From the entries below, return exactly the lines beginning at the one that contains "lattice, written out;" and ending at the one that contains "Every lattice comparison", both of them included, and only those lines.
___ Supplied data
import Summits.CriticalPhenomena.SAWScalingLimit.Theses.SAWDevelopingMap
import Summits.CriticalPhenomena.SAWScalingLimit.Theses.SAWPhaseRetrieval
import Summits.CriticalPhenomena.SAWScalingLimit.Theses.SAWWindingAlias
import Summits.CriticalPhenomena.SAWScalingLimit.Theses.SAWDefectDecoherence
import Summits.CriticalPhenomena.SAWScalingLimit.Theses.SAWCompassLattice
import Summits.CriticalPhenomena.SAWScalingLimit.Theses.SAWResidueField
import Summits.CriticalPhenomena.SAWScalingLimit.Theorems.SAWDevelopingMapHexTransferPinLineReduction

/-!
# Line `pin-the-shear` for the crux `HexTransfer` (stmt-CriticalPhenomena-14221) — skeleton, revision 3
(line lead prover-line-stmt-CriticalPhenomena-14221-c2-0, third seat, 2026-08-16)

Crux: `HexTransfer := (Duminil-Copin–Smirnov 2012 Conjecture 1 on the hexagonal lattice, written out;
"(A)") → SAWScalingLimit` (`Theses.SAWPhaseRetrieval.HexTransfer`; identical bodies in `SAWDevelopingMap`,
`SAWWindingAlias`, `SAWDefectDecoherence`). Idea card `Cruxes/HexTransfer/Ideas/pin-the-shear.md`;
planner skeleton `Lines/pin_the_shear.lean` (7 stubs), driven by leads -1 / c1 (cycles 1–2) to the state
recorded here.

## The line and what is left of it

Every lattice comparison is asked only MODULO ONE UNIDENTIFIED LINEAR MAP `Φ ∈ GL₂⁺(ℝ)`, pinned a posteriori
by (A), the exact quarter-turn symmetry of `δℤ²` and stretch rigidity of the chordal SLE(8/3) family.
Five of the seven registered stubs are THEOREMS OF THE TREE and are imported, not restated:
`stub_quarterTurnCovariance` (item 5794, p96607), `stub_stretchRigidity` (item 5793, p100783, over the
flat-point restriction sub-stubs 4a–4d p98133 p98621 p98249 p97793 and p98316), `stub_linearPinning`
(p96403), `stub_conjugateRotationCovariance` (p96518), `stub_similarityIdentification` (p96344); and the
COMPOSITION through them is landed as `stub_pinLineReduction` (p103231,
`Theorems/SAWDevelopingMapHexTransferPinLineReduction.lean`):
`(YB shear transport) → SurfaceUniversality → HexTransfer`.

So the skeleton is down to its two open stubs, both of open-problem size:
* `stub_ybShearTransport` — law-level Yang–Baxter transport hexagonal ↦ GM `Θ ≡ π/2`, modulo `Φ`, under (A)
  (implied, with `Φ = id`, by item stmt-6967 `YBSquareSLE`: c1's `ybShearTransport_of_ybSquareSLE`,
  `Lines/pin_the_shear_c1_reduction.lean`);
* `stub_surfaceUniversality` — item stmt-CriticalPhenomena-6964 verbatim.

Independently of the line, the crux is pinned to the existing item stmt-0807 (this seat,
`Theorems/SAWPhaseRetrievalHexTransferOfLatticeUniversality.lean`): `LatticeUniversality → HexTransfer`
unconditionally and `HexTransfer ↔ (HexSAWScalingLimit → LatticeUniversality)`.

Disproof used: `Cruxes/HexTransfer/Disproof.lean` (cdisprove cycle 1; `Negative/RefutationCost.lean` p95732):
§2 no `_false_without_` theorem exists for this one-hypothesis crux; §4 rigidity respected (the line factors
universality through GM(π/2), it does not undercut it); §6 no stub false or misstated; the finite-volume
strengthening of the transport IS false (slit check), which is why stub 1 is asymptotic and modulo `Φ`.
-/

noncomputable section

namespace Summit.CriticalPhenomena.SAWScalingLimit.Cruxes.HexTransfer.PinTheShear

open MeasureTheory Filter Topology Set
open scoped NNReal ENNReal
open Literature.Probability.RandomPlanarGeometry
open Literature.Probability.RandomPlanarGeometry.SAW.YangBaxter
open Literature.Probability.LatticeModels (Site HexVertex hexGraph hexCenter)
open Summit.CriticalPhenomena.SAWScalingLimit.Theses

/-! ### Stub 1 — the Yang–Baxter transport modulo an unidentified shear (hardest, open; held by the lead) -/

/-- Stub (lead; open-problem sized). **YB shear transport.** Under Duminil-Copin–Smirnov's Conjecture 1
(the crux's hypothesis (A), `HexConjecture`), there is ONE linear map `Φ` of positive determinant such
that, for every Dobrushin domain `D` and every mid-edge endpoint approximation of `D` on the square tiling
`Θ ≡ π/2`, some hexagonal endpoint approximation of `Φ⁻¹(D)` makes the critical Glazman–Manolescu law in
`D` and the `Φ`-image of the critical hexagonal SAW law in `Φ⁻¹(D)` asymptotically equal on bounded
continuous test functions. Conjecturally `Φ = id` works (then it is item stmt-6967 under (A)). -/
theorem stub_ybShearTransport :
    SAWDevelopingMap.HexConjecture →
    ∃ m₁₁ m₁₂ m₂₁ m₂₂ : ℝ, 0 < m₁₁ * m₂₂ - m₁₂ * m₂₁ ∧ ∀ Φ : ℂ ≃ₜ ℂ,
      (∀ z : ℂ, Φ z = ((m₁₁ * z.re + m₁₂ * z.im : ℝ) : ℂ) +
          ((m₂₁ * z.re + m₂₂ * z.im : ℝ) : ℂ) * Complex.I) →
      ∀ (D : DobrushinDomain) (a b : ℝ → MidEdge),
        IsYBEndpointApprox (fun (_ : ℤ) => Real.pi / 2) D a b →
        ∃ a' b' : ℝ → HexVertex,
          SAW.IsEmbEndpointApprox hexGraph hexCenter (D.map Φ.symm) a' b' ∧
          ∀ f : BoundedContinuousFunction (CurveClass ℂ) ℝ,
            Tendsto (fun δ => (∫ γ, f (γ.curve (fun (_ : ℤ) => Real.pi / 2) δ)
                ∂(ybLaw (fun (_ : ℤ) => Real.pi / 2) D.carrier δ 1 (a δ) (b δ))) -
              ∫ γ, f (CurveClass.map (Φ : C(ℂ, ℂ)) γ.curve)
                ∂(SAW.hexSAWLaw (D.map Φ.symm).carrier δ (a' δ) (b' δ)))
              (𝓝[>] 0) (𝓝 0) := by
  sorry

/-! ### Stub 2 — surface universality (item stmt-CriticalPhenomena-6964 verbatim) -/

/-- Stub (= item stmt-CriticalPhenomena-6964, open-problem sized). **Surface universality**: the compass
chordal law and the critical uniform `δℤ²` SAW law are asymptotically equal on bounded continuous test
functions (D4-internal universality on one port scaffold). -/
theorem stub_surfaceUniversality : SAWCompassLattice.SurfaceUniversality := by
  sorry

/-! ### The line closes the crux modulo its two open stubs (composition landed, p103231) -/

/-- **The crux from the line's stubs**: the landed reduction `stub_pinLineReduction` (transport chain
`imageLimit_of_transport` + conjugate-rotation covariance + linear pinning over stretch rigidity + the
2×2 pin + similarity identification, all theorems of the tree) applied to the two open stubs. -/
theorem HexTransfer_of : SAWPhaseRetrieval.HexTransfer :=
  stub_pinLineReduction stub_ybShearTransport stub_surfaceUniversality

/-- The same term closes route `SAWDevelopingMap`'s copy of the crux (identical body). -/
theorem HexTransfer_developingMap : SAWDevelopingMap.HexTransfer := HexTransfer_of

/-- The same term closes route `SAWWindingAlias`'s copy of the crux (identical body). -/
theorem HexTransfer_windingAlias : SAWWindingAlias.HexTransfer := HexTransfer_of

/-- The same term closes route `SAWDefectDecoherence`'s copy of the crux (identical body). -/
theorem HexTransfer_defectDecoherence : SAWDefectDecoherence.HexTransfer := HexTransfer_of

end Summit.CriticalPhenomena.SAWScalingLimit.Cruxes.HexTransfer.PinTheShear

end
import Summits.BirchSwinnertonDyer.BirchSwinnertonDyer.Theorems.PrintCFramBottomClassIndexLawFiveLeSelmerCountUnconditional
import HarnessLib

/-!
# Route `PrintCFram`, crux C2 `BottomClassIndexLawFiveLe` (stmt-BirchSwinnertonDyer-20372), line
# `eisenstein-resource-bdp-line` (registry v24, stubs B1-level `stub_bsdp_of_level` / B1-sha⁰ `stub_bsdp_of_sha_levelZero`):
# **THE STRICT `p`-RANK LOWER BOUND — NO CASE HYPOTHESIS, NO LEVEL HYPOTHESIS, NO NAMED FACT** — on EVERY rank-one CM-ramified
# member whose odd line is the sub: **`p^r ≤ #Sel_p(W/ℚ)` and `p^{r−1} ≤ #Ш(W/ℚ)[p]` whenever `p^r ≤ #(e_{ω∘ψ̄}(ℤ_p ⊗ Cl K))[p]`**;
# in particular `rank_p e_{θ_e} ≥ 2 ⟹ Ш(W)[p] ≠ 0` with no alignment and no level condition
# (cell `bsd-print-cfram`, width seat `bsd-line-cfram-p1-w7` g5; helper `--supports` 20372; 0 defs, 0 facts, 0 sorry; UNCONDITIONAL)

HONEST FRAMING. Nothing about BSD is proved here; no summit statement is proved by this seat; no stub of the registered skeleton is
closed. The two earlier lower bounds of this seat needed a local input to push RELAXED classes of the odd line `Φ` into `Sel_p`: (LA)
(`…LowerBoundPRank`, p689980: `p^{r+1} ≤ #Sel_p`) or a LEVEL-0 generator (`…LowerBoundPRankLevelZero`, p690567: `p^r ≤ #Ш[p]`). The
STRICT classes (locally trivial at `p`) need neither: `R_str(Φ) ↪ Sel_p(W/ℚ)` always (strict at `p` ⟹ the local Selmer condition holds
trivially; injective because `H⁰(Γ_ℚ, Φ.Quot) = 0` — both steps are inside w2 g10's `…LowerBound` / w2 g11's `…LevelZero` proofs, isolated
here), and `#R_str(Φ) ≥ #R_rel(Φ)/p = p^r` (w2 g11's local index bound, now unconditional: `natCard_h1Unramified_le_prime_mul_natCard_strictEP`,
+ the reflection equality / family supply `#R_rel(Φ) ≥ p^{r+1}`). So one factor `p` is lost against the (LA)/level-0 versions, and
nothing is assumed.

* §1 **`natCard_strict_le_natCard_selmerGroup`** — `W/ℚ` elliptic, `p` odd, `Φ ≤ W[p]` stable with `Φ.Quot^{Γ_ℚ} = 0`, `W(ℚ_ℓ)[p] = 0` at
  the bad `ℓ ≠ p`, `v ∋ p` ⊢ `#(h1Unramified Φ.Sub S_p ⊓ ker res_{D_v}) ≤ #Sel_p(W/ℚ)` (no alignment, no level, no named fact).
* §2 **`pow_le_natCard_selmerGroup_of_pow_le_evenChiTorsion_of_cmRamified`** — hypotheses of p685598 §3 MINUS (LA) (class member of rank
  one, `v ∋ p`, odd line `Φ` with character `θ`, reflection field `K`, `χ̄`, `ψ̄ = ā χ̄⁻¹ ≠ 1`) and `p^r ≤ #(e_{ω∘ψ̄}(ℤ_p ⊗ Cl K))[p]` ⊢
  **`p^r ≤ #Sel_p(W/ℚ)` ∧ `p^{r−1} ≤ #(Ш(W/ℚ) ⊓ Ш[p])`**; `exists_sha_ne_zero_of_sq_le_evenChiTorsion_of_cmRamified` — `p² ≤ #(e_{ω∘ψ̄})[p]`
  (even `p`-rank `≥ 2`) ⟹ `∃ c ∈ Ш(W/ℚ), c ≠ 0 ∧ p • c = 0`.

THEOREMS ONLY; no definition, no named fact, no `sorry`. References: [Washington1997] §10.2 (Thm. 10.9); [Gras2003] Ch. II §5.4;
[MilneADT2006] I Thm. 2.8, Prop. 3.8; [SilvermanAEC2009] Thm. X.4.2; [SerreGaloisCohomology1997] I.§2.6 (b), I.§5.1.
-/

set_option autoImplicit false
-- `…BirchSwinnertonDyer.BirchSwinnertonDyer.Theorems…` is the problem's mandated namespace (D-0017).
set_option linter.dupNamespace false
import Summits.NavierStokesRegularity.FluidComputer.ClayBlowupLocalZoomResidualTools
import Summits.NavierStokesRegularity.FluidComputer.ClayBlowupZoomTools
import Literature.Analysis.FluidPDE.ClassicalSolutionRescale
import HarnessLib

/-!
# THE TRUNCATED LOCAL ZOOM OF A CLAY BLOW-UP WITH FORCE: its Oseen perturbation is `O(√lag)`
# uniformly, with a coefficient that VANISHES on growing balls (the energy pays the far field)

Cell `ns-blowup`, seat `ns-blowup-ecbridge-2` (g11). LABEL: E–C typing (KERNEL — no named fact, no
new definition). WHAT THIS IS NOT: not Navier–Stokes evidence — a priori bounds for a rescaled,
truncated copy of the velocity of the TYPE `ClayBlowup 1`; no inhabitant is claimed. Companion memo:
`run/shared/lean/pub/ns-blowup/ecbridge2/ECBRIDGE-2-MEMO-10.md`.

At local zoom data `(τ₀, y₀, M)` (`ClayBlowupLocalZoomData.lean`: `‖u‖ ≤ 4M` on
`[t_b, τ₀] × B(y₀, R/M)`) the zoom `w(σ, z) = M⁻¹ u(τ₀ + M⁻² σ, y₀ + M⁻¹ z)` is bounded by `4` on
`(−(τ₀ − t_b)M², 0] × B(0, R)` only. Truncate it by a Lipschitz cutoff `χ` of `B(0, R)` and DEFINE
the perturbation of the Oseen identity of `w̃ = χ w` by the identity itself. With the true forced
residual `F` (`‖F‖ ≤ M⁻³ G_f · lag`, `ClayBlowup.norm_oseenResidual_le`, `oseenResidual_smul_stPull`):
`G̃ = [χ(z) e^{hΔ}w(s) − e^{hΔ}(χ w(s))] + [B(χw,χw) − χ(z) B(w,w)] + χ(z) F` — the heat COMMUTATOR
(`exists_norm_heatCommutator_three_le`), the Duhamel terms (bounded fields `32 C √lag` each; the
unbounded far inputs of `B(w,w)` cost `8192 C_K M𝓔/R⁴ · lag`, `exists_norm_oseenDuhamel_sub_le_of_eqOn_ball`),
the force. `ClayBlowup.exists_local_zoom_residual_bounds` — CONSTANTS FIRST `P, Q ≥ 0` of `X` with
`Θ = 1/R + 1/R² + (1 + M)/R⁴ + M⁻¹`: (i) `‖G̃(s,t)(z)‖ ≤ (P + Q Θ) √(t − s)` for lags `≤ 1`, ALL `z`;
(ii) `‖G̃(s,t)(z)‖ ≤ Q Θ (√(t − s) + (t − s))` for EVERY lag when `‖z‖ ≤ R/4`. Along the data of
`exists_local_zoom_data` (`R_k ≥ (k+1)/2`, `(1 + M_k)/R_k⁴ ≤ 32/(k+1)³`), `Θ_k → 0`.

References: Koch–Nadirashvili–Seregin–Šverák, Acta Math. 203 (2009), §6 (6.2)–(6.3), Lemma 6.1 and
proof of Thm. 6.2 [cite: KochNadirashviliSereginSverak2009, §6 (arXiv pp. 11–13)]; Koch–Tataru,
Adv. Math. 157 (2001), (14) [cite: KochTataruAdvMath2001, §3 (14)].
-/

noncomputable section

namespace Summit.NavierStokesRegularity.FluidComputer

open Set MeasureTheory Filter Topology Function Metric Real
open scoped ENNReal NNReal
open Literature.Analysis Literature.Analysis.FluidPDE
open Summit.NavierStokesRegularity.NavierStokesRegularity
______
* **Written answer**
Crux: `HexTransfer := (Duminil-Copin–Smirnov 2012 Conjecture 1 on the hexagonal lattice, written out;
"(A)") → SAWScalingLimit` (`Theses.SAWPhaseRetrieval.HexTransfer`; identical bodies in `SAWDevelopingMap`,
`SAWWindingAlias`, `SAWDefectDecoherence`). Idea card `Cruxes/HexTransfer/Ideas/pin-the-shear.md`;
planner skeleton `Lines/pin_the_shear.lean` (7 stubs), driven by leads -1 / c1 (cycles 1–2) to the state
recorded here.

## The line and what is left of it

Every lattice comparison is asked only MODULO ONE UNIDENTIFIED LINEAR MAP `Φ ∈ GL₂⁺(ℝ)`, pinned a posteriori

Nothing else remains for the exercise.